> **Problem to work on**: Using the records below, transcribe word for word the stretch from the line that contains "have hτ2 : τ" through the line that contains "on a fibre -/", both end lines included, and nothing else.

> **Available data**:
━━━━━━━━━━
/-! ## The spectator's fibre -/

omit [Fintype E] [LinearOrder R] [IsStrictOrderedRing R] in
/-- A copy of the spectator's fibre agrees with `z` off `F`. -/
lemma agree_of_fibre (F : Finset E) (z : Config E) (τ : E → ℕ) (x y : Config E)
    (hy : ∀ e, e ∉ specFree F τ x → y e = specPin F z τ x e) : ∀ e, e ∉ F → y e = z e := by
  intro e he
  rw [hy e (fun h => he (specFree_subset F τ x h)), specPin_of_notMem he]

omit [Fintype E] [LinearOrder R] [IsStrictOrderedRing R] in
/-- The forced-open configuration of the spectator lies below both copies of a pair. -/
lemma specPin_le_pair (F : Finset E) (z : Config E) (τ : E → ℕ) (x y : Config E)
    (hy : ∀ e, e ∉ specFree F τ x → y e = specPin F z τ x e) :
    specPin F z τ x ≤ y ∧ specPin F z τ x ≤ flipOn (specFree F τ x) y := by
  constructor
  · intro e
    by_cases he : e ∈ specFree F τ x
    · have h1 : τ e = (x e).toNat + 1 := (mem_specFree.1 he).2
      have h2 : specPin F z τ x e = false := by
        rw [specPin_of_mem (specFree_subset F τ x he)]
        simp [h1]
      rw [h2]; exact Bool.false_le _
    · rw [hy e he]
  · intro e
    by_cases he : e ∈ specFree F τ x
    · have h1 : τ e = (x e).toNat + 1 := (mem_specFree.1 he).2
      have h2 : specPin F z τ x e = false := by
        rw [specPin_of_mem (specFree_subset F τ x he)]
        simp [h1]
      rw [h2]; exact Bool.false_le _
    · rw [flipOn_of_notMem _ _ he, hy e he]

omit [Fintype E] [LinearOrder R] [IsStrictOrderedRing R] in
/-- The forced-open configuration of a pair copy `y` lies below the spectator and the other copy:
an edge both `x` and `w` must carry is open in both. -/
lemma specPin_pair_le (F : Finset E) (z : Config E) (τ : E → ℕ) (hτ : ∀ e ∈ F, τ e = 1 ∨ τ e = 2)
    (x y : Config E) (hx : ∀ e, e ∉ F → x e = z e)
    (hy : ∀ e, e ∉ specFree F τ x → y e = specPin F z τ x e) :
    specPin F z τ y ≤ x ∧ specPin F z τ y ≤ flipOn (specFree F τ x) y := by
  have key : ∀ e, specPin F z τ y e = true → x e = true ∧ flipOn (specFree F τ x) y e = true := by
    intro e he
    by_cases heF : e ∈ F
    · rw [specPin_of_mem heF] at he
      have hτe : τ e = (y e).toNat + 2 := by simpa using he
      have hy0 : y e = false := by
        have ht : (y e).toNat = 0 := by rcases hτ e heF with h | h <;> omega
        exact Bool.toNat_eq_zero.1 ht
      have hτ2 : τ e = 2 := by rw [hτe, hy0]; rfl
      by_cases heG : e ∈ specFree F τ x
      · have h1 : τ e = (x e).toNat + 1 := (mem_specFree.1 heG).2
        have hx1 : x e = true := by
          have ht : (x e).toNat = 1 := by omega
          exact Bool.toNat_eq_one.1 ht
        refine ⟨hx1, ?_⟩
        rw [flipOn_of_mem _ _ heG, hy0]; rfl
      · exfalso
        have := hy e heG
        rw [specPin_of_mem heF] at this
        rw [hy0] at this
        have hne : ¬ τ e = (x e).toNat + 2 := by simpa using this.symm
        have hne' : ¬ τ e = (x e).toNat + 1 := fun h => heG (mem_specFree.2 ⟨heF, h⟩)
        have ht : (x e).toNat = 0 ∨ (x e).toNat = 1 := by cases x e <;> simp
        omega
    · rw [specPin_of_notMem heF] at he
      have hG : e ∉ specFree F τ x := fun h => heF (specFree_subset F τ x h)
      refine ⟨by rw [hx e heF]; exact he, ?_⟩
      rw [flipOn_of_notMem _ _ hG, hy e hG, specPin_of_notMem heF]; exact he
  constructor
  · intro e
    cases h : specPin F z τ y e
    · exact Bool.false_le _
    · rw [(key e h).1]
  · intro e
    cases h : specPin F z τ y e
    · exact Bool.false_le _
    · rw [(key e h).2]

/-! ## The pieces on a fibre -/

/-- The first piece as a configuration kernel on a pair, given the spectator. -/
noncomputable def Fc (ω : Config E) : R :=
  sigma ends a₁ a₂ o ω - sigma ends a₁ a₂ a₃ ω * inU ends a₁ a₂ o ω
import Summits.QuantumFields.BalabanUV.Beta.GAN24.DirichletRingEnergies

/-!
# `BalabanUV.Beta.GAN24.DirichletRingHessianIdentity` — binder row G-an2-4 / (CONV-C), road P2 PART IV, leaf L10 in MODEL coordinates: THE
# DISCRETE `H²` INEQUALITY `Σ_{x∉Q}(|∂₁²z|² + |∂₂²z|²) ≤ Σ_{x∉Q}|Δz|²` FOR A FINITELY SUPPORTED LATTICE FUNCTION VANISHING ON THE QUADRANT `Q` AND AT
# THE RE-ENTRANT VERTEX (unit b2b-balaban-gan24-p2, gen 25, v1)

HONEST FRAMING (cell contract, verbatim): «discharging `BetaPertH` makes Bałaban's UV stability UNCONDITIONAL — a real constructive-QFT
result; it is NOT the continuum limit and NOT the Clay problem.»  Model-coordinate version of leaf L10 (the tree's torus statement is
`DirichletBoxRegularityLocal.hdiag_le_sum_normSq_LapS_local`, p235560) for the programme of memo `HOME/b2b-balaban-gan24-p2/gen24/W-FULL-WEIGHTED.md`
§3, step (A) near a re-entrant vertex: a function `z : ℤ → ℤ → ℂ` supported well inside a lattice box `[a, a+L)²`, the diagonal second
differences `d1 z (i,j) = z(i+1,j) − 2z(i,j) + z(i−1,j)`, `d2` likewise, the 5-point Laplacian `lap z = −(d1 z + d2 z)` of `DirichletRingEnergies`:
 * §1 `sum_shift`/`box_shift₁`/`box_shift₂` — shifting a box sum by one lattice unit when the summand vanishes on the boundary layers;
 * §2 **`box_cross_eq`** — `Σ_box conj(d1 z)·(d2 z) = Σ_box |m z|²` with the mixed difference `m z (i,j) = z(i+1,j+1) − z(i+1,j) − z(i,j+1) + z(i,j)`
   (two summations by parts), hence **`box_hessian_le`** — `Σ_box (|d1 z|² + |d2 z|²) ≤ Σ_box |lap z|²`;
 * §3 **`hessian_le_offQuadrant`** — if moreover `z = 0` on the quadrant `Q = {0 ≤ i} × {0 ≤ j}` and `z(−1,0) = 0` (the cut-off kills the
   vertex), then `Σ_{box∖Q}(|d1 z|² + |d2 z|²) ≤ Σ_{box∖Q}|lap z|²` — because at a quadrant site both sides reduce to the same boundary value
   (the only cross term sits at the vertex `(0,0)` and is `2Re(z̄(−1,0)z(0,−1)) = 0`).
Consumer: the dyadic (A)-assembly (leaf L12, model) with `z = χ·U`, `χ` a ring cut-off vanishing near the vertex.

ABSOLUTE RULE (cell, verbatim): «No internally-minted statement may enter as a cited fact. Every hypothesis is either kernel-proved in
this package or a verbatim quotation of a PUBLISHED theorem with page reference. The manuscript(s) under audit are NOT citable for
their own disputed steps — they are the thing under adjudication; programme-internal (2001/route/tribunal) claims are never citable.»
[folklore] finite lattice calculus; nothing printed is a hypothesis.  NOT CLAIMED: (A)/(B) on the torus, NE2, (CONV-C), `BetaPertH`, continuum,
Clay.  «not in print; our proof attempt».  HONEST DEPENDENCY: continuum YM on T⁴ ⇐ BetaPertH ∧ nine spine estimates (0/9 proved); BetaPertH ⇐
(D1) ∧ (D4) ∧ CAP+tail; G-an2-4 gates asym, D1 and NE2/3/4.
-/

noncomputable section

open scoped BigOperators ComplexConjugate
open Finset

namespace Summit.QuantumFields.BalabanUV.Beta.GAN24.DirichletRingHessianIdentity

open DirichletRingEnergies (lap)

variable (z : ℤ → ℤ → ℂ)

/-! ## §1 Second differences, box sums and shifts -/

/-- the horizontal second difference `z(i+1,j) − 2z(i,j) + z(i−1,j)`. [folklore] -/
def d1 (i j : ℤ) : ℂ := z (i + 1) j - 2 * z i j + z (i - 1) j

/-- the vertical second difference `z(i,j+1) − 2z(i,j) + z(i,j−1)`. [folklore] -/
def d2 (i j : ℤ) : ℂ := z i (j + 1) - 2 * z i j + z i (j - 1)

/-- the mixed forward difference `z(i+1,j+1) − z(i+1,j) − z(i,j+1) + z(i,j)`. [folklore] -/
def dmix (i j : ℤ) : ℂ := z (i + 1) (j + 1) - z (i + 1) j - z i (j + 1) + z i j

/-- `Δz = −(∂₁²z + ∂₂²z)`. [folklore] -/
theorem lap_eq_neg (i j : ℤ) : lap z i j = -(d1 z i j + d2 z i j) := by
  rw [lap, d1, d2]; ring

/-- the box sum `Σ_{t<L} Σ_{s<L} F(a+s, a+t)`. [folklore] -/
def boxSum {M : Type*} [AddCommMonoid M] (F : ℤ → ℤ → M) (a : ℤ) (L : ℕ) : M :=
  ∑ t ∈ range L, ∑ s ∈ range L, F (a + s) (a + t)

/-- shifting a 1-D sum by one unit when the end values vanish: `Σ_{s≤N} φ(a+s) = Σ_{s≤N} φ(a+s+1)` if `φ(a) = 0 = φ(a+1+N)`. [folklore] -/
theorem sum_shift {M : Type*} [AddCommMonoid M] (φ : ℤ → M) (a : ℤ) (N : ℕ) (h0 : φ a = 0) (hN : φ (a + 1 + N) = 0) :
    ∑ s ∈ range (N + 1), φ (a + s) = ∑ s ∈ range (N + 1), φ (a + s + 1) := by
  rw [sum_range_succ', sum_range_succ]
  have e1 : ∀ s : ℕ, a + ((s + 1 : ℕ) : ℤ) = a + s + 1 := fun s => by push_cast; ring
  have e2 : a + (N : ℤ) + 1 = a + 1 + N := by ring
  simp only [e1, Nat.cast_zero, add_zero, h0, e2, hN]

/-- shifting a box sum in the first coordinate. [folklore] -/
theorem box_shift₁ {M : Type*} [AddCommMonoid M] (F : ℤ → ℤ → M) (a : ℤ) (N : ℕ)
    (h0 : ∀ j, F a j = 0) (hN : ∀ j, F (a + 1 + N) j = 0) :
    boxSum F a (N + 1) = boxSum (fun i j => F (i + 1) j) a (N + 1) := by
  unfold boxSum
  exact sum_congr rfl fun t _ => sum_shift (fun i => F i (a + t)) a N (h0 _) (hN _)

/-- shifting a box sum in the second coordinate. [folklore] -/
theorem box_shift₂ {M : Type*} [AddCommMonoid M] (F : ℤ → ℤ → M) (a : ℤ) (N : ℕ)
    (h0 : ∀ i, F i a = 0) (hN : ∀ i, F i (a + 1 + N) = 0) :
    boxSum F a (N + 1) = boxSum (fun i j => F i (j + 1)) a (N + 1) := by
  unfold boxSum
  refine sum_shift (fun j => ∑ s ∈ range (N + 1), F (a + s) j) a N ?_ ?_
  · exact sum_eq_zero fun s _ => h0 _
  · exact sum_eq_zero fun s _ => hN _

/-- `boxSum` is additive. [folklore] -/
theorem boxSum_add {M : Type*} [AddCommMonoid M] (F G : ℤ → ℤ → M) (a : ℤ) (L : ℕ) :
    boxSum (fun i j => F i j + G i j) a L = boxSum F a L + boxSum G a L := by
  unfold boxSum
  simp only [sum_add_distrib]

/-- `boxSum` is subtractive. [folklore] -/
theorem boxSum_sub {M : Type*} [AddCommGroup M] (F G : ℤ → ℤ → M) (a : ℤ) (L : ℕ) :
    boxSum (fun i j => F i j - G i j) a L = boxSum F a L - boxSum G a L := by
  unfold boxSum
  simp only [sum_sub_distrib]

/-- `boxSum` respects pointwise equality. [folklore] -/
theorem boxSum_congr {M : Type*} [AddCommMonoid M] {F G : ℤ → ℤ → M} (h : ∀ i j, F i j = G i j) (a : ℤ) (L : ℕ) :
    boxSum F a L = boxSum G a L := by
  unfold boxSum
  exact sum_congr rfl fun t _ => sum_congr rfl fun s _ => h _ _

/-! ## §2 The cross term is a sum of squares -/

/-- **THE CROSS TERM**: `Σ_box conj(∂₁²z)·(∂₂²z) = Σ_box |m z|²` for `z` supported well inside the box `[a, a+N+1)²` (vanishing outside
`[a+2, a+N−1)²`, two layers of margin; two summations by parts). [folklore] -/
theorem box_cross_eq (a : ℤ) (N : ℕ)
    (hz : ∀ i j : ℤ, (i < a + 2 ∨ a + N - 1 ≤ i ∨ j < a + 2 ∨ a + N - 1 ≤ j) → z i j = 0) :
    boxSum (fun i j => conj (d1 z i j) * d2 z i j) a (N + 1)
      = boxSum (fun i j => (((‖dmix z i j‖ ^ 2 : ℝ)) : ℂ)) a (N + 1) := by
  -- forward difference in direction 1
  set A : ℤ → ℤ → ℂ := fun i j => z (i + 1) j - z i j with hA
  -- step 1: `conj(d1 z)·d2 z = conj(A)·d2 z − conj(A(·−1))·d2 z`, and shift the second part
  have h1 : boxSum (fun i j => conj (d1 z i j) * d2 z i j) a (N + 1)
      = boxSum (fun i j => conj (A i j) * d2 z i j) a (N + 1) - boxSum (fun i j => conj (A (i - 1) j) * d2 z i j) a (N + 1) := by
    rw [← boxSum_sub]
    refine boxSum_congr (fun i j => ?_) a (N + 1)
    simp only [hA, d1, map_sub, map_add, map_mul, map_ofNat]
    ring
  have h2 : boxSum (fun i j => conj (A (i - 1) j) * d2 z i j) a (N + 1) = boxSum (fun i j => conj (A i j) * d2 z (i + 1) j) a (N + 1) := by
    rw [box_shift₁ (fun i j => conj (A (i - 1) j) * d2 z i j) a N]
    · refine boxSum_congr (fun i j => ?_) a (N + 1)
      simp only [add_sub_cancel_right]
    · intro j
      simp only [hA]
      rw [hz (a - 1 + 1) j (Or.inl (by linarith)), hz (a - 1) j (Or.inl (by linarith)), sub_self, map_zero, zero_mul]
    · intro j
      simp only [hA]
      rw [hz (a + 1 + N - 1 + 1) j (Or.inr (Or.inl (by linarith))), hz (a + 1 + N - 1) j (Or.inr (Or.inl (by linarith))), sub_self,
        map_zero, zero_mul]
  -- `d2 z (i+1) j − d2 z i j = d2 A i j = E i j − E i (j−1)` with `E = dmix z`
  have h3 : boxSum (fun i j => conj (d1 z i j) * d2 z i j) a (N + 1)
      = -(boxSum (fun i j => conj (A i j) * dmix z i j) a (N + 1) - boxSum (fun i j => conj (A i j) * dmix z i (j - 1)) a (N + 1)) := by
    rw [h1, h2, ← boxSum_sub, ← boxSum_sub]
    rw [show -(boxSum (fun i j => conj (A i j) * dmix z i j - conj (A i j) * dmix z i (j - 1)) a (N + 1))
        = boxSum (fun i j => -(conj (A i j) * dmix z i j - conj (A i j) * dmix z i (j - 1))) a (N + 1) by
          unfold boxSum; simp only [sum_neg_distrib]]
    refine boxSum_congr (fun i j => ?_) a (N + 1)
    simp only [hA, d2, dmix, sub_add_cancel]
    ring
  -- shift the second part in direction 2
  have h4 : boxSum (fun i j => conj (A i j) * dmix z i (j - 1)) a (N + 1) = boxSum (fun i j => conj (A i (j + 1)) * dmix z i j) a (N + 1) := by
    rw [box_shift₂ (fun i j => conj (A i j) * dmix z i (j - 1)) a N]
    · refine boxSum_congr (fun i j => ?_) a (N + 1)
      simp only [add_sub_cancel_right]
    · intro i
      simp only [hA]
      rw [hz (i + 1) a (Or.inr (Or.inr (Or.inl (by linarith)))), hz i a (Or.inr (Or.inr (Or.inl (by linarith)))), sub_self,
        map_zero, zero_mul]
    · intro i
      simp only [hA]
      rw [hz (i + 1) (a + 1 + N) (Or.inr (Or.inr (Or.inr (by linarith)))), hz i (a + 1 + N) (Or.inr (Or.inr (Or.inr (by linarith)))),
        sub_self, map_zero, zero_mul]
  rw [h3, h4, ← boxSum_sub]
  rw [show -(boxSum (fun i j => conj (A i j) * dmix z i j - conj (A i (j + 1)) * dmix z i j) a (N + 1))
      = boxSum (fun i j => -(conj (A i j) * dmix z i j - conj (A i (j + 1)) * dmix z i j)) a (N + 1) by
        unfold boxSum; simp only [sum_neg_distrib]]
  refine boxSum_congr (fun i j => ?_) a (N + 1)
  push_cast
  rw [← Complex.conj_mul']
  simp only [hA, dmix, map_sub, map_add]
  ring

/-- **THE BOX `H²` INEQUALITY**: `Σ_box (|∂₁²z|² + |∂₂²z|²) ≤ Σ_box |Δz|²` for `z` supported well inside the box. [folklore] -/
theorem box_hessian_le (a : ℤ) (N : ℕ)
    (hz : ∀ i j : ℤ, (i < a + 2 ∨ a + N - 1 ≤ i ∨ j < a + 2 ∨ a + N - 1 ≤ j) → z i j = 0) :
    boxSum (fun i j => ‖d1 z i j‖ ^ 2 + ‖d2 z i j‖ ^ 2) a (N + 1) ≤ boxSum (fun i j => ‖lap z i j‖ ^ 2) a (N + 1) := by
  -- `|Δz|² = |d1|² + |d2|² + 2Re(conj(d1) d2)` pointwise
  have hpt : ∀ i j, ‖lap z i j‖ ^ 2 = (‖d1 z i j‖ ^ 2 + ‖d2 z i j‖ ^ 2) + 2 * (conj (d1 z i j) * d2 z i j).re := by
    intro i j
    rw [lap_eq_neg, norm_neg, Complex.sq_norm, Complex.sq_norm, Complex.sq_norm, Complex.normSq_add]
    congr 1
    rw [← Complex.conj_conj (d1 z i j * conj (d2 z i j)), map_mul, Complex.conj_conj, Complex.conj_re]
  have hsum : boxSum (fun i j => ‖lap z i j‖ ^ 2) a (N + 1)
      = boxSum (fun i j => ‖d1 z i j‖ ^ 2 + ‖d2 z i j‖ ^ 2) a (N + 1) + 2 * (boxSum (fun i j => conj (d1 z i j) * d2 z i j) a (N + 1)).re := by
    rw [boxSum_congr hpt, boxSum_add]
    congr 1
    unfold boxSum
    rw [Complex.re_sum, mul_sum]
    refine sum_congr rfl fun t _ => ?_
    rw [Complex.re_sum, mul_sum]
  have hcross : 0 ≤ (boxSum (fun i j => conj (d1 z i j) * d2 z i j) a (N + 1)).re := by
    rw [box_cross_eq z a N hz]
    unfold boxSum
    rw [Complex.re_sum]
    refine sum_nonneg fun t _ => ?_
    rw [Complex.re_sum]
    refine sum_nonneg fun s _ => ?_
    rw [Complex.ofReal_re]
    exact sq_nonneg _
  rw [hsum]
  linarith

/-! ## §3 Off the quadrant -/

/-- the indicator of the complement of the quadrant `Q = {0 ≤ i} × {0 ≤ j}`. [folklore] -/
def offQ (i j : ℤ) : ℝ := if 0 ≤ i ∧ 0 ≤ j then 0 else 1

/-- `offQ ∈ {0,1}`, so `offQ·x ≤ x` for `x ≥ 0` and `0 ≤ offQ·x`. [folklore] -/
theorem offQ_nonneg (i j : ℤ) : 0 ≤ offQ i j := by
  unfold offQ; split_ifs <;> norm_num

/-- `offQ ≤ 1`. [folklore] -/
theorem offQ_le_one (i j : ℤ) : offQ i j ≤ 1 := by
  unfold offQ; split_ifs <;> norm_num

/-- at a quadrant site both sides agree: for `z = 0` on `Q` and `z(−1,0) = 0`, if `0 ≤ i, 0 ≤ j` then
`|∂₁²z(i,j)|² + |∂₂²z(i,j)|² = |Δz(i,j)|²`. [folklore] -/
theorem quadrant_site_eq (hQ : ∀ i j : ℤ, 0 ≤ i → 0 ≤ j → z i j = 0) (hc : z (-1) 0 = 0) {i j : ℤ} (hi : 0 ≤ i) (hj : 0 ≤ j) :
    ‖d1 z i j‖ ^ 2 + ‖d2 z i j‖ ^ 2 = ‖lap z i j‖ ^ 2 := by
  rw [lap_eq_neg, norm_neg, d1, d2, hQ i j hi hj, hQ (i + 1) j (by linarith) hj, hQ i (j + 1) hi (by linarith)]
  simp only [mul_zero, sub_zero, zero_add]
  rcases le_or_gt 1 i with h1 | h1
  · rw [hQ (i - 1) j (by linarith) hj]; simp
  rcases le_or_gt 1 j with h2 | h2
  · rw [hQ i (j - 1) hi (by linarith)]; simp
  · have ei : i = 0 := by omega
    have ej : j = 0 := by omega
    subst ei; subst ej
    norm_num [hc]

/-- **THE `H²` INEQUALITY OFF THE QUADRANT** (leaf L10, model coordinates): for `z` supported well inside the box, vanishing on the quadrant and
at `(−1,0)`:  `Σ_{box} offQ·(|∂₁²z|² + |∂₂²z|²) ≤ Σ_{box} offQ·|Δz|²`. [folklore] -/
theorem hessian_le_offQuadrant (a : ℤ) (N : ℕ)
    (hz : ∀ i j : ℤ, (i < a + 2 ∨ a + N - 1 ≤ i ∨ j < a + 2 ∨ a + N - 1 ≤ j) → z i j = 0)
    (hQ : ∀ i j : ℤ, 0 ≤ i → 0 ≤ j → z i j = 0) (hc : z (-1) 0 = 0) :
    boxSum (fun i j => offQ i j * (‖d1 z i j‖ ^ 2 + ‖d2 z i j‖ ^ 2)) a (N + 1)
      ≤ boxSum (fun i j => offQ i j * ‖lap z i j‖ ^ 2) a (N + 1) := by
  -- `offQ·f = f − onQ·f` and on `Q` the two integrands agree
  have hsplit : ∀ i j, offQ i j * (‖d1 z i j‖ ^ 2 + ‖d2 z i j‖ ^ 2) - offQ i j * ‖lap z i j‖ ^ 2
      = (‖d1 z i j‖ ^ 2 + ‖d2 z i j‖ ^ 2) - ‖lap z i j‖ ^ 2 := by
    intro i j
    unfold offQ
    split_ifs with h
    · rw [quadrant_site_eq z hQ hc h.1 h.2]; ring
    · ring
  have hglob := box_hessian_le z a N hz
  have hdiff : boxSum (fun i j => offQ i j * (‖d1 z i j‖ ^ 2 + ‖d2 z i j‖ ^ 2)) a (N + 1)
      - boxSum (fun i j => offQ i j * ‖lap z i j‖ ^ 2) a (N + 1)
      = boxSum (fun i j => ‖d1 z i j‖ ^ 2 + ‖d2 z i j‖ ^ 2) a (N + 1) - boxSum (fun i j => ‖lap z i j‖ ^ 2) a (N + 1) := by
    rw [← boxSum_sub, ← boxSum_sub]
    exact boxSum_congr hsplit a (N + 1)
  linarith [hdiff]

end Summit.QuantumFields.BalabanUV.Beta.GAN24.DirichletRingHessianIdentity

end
━━━━━━━━━━
> **Response for this exercise**:
      have hτ2 : τ e = 2 := by rw [hτe, hy0]; rfl
      by_cases heG : e ∈ specFree F τ x
      · have h1 : τ e = (x e).toNat + 1 := (mem_specFree.1 heG).2
        have hx1 : x e = true := by
          have ht : (x e).toNat = 1 := by omega
          exact Bool.toNat_eq_one.1 ht
        refine ⟨hx1, ?_⟩
        rw [flipOn_of_mem _ _ heG, hy0]; rfl
      · exfalso
        have := hy e heG
        rw [specPin_of_mem heF] at this
        rw [hy0] at this
        have hne : ¬ τ e = (x e).toNat + 2 := by simpa using this.symm
        have hne' : ¬ τ e = (x e).toNat + 1 := fun h => heG (mem_specFree.2 ⟨heF, h⟩)
        have ht : (x e).toNat = 0 ∨ (x e).toNat = 1 := by cases x e <;> simp
        omega
    · rw [specPin_of_notMem heF] at he
      have hG : e ∉ specFree F τ x := fun h => heF (specFree_subset F τ x h)
      refine ⟨by rw [hx e heF]; exact he, ?_⟩
      rw [flipOn_of_notMem _ _ hG, hy e hG, specPin_of_notMem heF]; exact he
  constructor
  · intro e
    cases h : specPin F z τ y e
    · exact Bool.false_le _
    · rw [(key e h).1]
  · intro e
    cases h : specPin F z τ y e
    · exact Bool.false_le _
    · rw [(key e h).2]

/-! ## The pieces on a fibre -/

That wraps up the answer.